Repeat every line that appears below, with nothing altered.

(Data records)
--------

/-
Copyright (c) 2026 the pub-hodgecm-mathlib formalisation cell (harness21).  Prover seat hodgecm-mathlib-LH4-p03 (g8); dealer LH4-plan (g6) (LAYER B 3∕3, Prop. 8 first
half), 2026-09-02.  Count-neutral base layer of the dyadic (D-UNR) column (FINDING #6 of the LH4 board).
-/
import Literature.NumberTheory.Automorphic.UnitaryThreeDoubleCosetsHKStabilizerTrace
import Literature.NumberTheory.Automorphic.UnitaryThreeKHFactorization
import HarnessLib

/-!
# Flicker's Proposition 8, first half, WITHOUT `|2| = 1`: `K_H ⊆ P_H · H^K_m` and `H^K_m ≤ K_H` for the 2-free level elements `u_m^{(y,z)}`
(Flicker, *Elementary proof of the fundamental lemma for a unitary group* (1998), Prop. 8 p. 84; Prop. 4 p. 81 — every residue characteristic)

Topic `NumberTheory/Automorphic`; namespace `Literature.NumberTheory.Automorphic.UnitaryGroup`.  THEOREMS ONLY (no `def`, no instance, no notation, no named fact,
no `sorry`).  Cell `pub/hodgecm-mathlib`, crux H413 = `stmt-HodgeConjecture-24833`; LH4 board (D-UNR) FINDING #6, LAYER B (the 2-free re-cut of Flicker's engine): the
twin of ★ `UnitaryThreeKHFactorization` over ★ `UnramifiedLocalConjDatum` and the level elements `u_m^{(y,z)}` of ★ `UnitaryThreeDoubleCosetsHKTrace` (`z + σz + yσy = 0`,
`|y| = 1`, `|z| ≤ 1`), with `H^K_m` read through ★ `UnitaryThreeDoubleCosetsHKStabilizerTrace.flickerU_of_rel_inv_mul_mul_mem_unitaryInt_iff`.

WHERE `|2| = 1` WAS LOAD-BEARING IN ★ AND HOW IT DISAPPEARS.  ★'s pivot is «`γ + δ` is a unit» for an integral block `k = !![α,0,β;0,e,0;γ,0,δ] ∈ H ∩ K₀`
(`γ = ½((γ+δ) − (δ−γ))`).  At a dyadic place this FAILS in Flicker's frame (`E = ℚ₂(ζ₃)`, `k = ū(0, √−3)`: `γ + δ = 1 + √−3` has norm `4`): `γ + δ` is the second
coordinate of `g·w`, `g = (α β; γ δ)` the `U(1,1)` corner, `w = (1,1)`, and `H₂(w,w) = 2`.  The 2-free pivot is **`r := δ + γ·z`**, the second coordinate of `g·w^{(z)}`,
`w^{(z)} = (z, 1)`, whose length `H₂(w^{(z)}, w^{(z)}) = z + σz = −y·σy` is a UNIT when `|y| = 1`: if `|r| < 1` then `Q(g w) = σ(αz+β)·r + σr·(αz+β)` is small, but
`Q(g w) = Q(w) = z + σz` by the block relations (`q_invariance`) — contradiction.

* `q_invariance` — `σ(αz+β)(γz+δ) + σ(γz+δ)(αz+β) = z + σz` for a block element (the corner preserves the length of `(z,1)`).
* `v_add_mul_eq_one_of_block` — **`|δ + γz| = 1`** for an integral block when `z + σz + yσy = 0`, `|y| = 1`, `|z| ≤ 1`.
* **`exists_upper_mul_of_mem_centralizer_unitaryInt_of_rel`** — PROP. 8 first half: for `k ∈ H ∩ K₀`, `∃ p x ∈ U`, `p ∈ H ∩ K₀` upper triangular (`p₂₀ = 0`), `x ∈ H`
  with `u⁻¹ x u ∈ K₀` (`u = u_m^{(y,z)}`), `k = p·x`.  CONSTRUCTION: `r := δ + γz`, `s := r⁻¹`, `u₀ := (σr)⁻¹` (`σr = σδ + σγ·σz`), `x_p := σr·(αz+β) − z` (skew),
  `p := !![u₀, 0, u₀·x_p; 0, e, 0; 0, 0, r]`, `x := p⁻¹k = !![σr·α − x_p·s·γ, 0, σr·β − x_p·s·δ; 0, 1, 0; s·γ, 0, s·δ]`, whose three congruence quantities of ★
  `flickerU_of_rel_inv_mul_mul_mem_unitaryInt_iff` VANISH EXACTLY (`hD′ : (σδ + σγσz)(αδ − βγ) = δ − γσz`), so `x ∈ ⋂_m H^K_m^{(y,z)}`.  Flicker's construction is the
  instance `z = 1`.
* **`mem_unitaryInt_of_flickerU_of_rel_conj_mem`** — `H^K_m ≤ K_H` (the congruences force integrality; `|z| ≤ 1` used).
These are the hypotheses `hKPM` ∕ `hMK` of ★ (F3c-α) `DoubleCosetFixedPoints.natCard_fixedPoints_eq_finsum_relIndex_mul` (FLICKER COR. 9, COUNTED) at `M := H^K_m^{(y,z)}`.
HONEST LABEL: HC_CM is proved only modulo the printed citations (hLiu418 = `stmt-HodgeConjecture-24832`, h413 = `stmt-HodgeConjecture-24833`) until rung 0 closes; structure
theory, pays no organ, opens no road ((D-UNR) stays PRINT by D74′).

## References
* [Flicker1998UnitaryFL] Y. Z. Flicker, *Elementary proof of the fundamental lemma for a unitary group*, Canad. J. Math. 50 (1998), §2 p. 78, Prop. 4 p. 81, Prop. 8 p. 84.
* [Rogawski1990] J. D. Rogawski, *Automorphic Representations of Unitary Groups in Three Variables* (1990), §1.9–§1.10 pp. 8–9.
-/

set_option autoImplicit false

--------

> _EXERCISE RESULT_
/-
Copyright (c) 2026 the pub-hodgecm-mathlib formalisation cell (harness21).  Prover seat hodgecm-mathlib-LH4-p03 (g8); dealer LH4-plan (g6) (LAYER B 3∕3, Prop. 8 first
half), 2026-09-02.  Count-neutral base layer of the dyadic (D-UNR) column (FINDING #6 of the LH4 board).
-/
import Literature.NumberTheory.Automorphic.UnitaryThreeDoubleCosetsHKStabilizerTrace
import Literature.NumberTheory.Automorphic.UnitaryThreeKHFactorization
import HarnessLib

/-!
# Flicker's Proposition 8, first half, WITHOUT `|2| = 1`: `K_H ⊆ P_H · H^K_m` and `H^K_m ≤ K_H` for the 2-free level elements `u_m^{(y,z)}`
(Flicker, *Elementary proof of the fundamental lemma for a unitary group* (1998), Prop. 8 p. 84; Prop. 4 p. 81 — every residue characteristic)

Topic `NumberTheory/Automorphic`; namespace `Literature.NumberTheory.Automorphic.UnitaryGroup`.  THEOREMS ONLY (no `def`, no instance, no notation, no named fact,
no `sorry`).  Cell `pub/hodgecm-mathlib`, crux H413 = `stmt-HodgeConjecture-24833`; LH4 board (D-UNR) FINDING #6, LAYER B (the 2-free re-cut of Flicker's engine): the
twin of ★ `UnitaryThreeKHFactorization` over ★ `UnramifiedLocalConjDatum` and the level elements `u_m^{(y,z)}` of ★ `UnitaryThreeDoubleCosetsHKTrace` (`z + σz + yσy = 0`,
`|y| = 1`, `|z| ≤ 1`), with `H^K_m` read through ★ `UnitaryThreeDoubleCosetsHKStabilizerTrace.flickerU_of_rel_inv_mul_mul_mem_unitaryInt_iff`.

WHERE `|2| = 1` WAS LOAD-BEARING IN ★ AND HOW IT DISAPPEARS.  ★'s pivot is «`γ + δ` is a unit» for an integral block `k = !![α,0,β;0,e,0;γ,0,δ] ∈ H ∩ K₀`
(`γ = ½((γ+δ) − (δ−γ))`).  At a dyadic place this FAILS in Flicker's frame (`E = ℚ₂(ζ₃)`, `k = ū(0, √−3)`: `γ + δ = 1 + √−3` has norm `4`): `γ + δ` is the second
coordinate of `g·w`, `g = (α β; γ δ)` the `U(1,1)` corner, `w = (1,1)`, and `H₂(w,w) = 2`.  The 2-free pivot is **`r := δ + γ·z`**, the second coordinate of `g·w^{(z)}`,
`w^{(z)} = (z, 1)`, whose length `H₂(w^{(z)}, w^{(z)}) = z + σz = −y·σy` is a UNIT when `|y| = 1`: if `|r| < 1` then `Q(g w) = σ(αz+β)·r + σr·(αz+β)` is small, but
`Q(g w) = Q(w) = z + σz` by the block relations (`q_invariance`) — contradiction.

* `q_invariance` — `σ(αz+β)(γz+δ) + σ(γz+δ)(αz+β) = z + σz` for a block element (the corner preserves the length of `(z,1)`).
* `v_add_mul_eq_one_of_block` — **`|δ + γz| = 1`** for an integral block when `z + σz + yσy = 0`, `|y| = 1`, `|z| ≤ 1`.
* **`exists_upper_mul_of_mem_centralizer_unitaryInt_of_rel`** — PROP. 8 first half: for `k ∈ H ∩ K₀`, `∃ p x ∈ U`, `p ∈ H ∩ K₀` upper triangular (`p₂₀ = 0`), `x ∈ H`
  with `u⁻¹ x u ∈ K₀` (`u = u_m^{(y,z)}`), `k = p·x`.  CONSTRUCTION: `r := δ + γz`, `s := r⁻¹`, `u₀ := (σr)⁻¹` (`σr = σδ + σγ·σz`), `x_p := σr·(αz+β) − z` (skew),
  `p := !![u₀, 0, u₀·x_p; 0, e, 0; 0, 0, r]`, `x := p⁻¹k = !![σr·α − x_p·s·γ, 0, σr·β − x_p·s·δ; 0, 1, 0; s·γ, 0, s·δ]`, whose three congruence quantities of ★
  `flickerU_of_rel_inv_mul_mul_mem_unitaryInt_iff` VANISH EXACTLY (`hD′ : (σδ + σγσz)(αδ − βγ) = δ − γσz`), so `x ∈ ⋂_m H^K_m^{(y,z)}`.  Flicker's construction is the
  instance `z = 1`.
* **`mem_unitaryInt_of_flickerU_of_rel_conj_mem`** — `H^K_m ≤ K_H` (the congruences force integrality; `|z| ≤ 1` used).
These are the hypotheses `hKPM` ∕ `hMK` of ★ (F3c-α) `DoubleCosetFixedPoints.natCard_fixedPoints_eq_finsum_relIndex_mul` (FLICKER COR. 9, COUNTED) at `M := H^K_m^{(y,z)}`.
HONEST LABEL: HC_CM is proved only modulo the printed citations (hLiu418 = `stmt-HodgeConjecture-24832`, h413 = `stmt-HodgeConjecture-24833`) until rung 0 closes; structure
theory, pays no organ, opens no road ((D-UNR) stays PRINT by D74′).

## References
* [Flicker1998UnitaryFL] Y. Z. Flicker, *Elementary proof of the fundamental lemma for a unitary group*, Canad. J. Math. 50 (1998), §2 p. 78, Prop. 4 p. 81, Prop. 8 p. 84.
* [Rogawski1990] J. D. Rogawski, *Automorphic Representations of Unitary Groups in Three Variables* (1990), §1.9–§1.10 pp. 8–9.
-/

set_option autoImplicit false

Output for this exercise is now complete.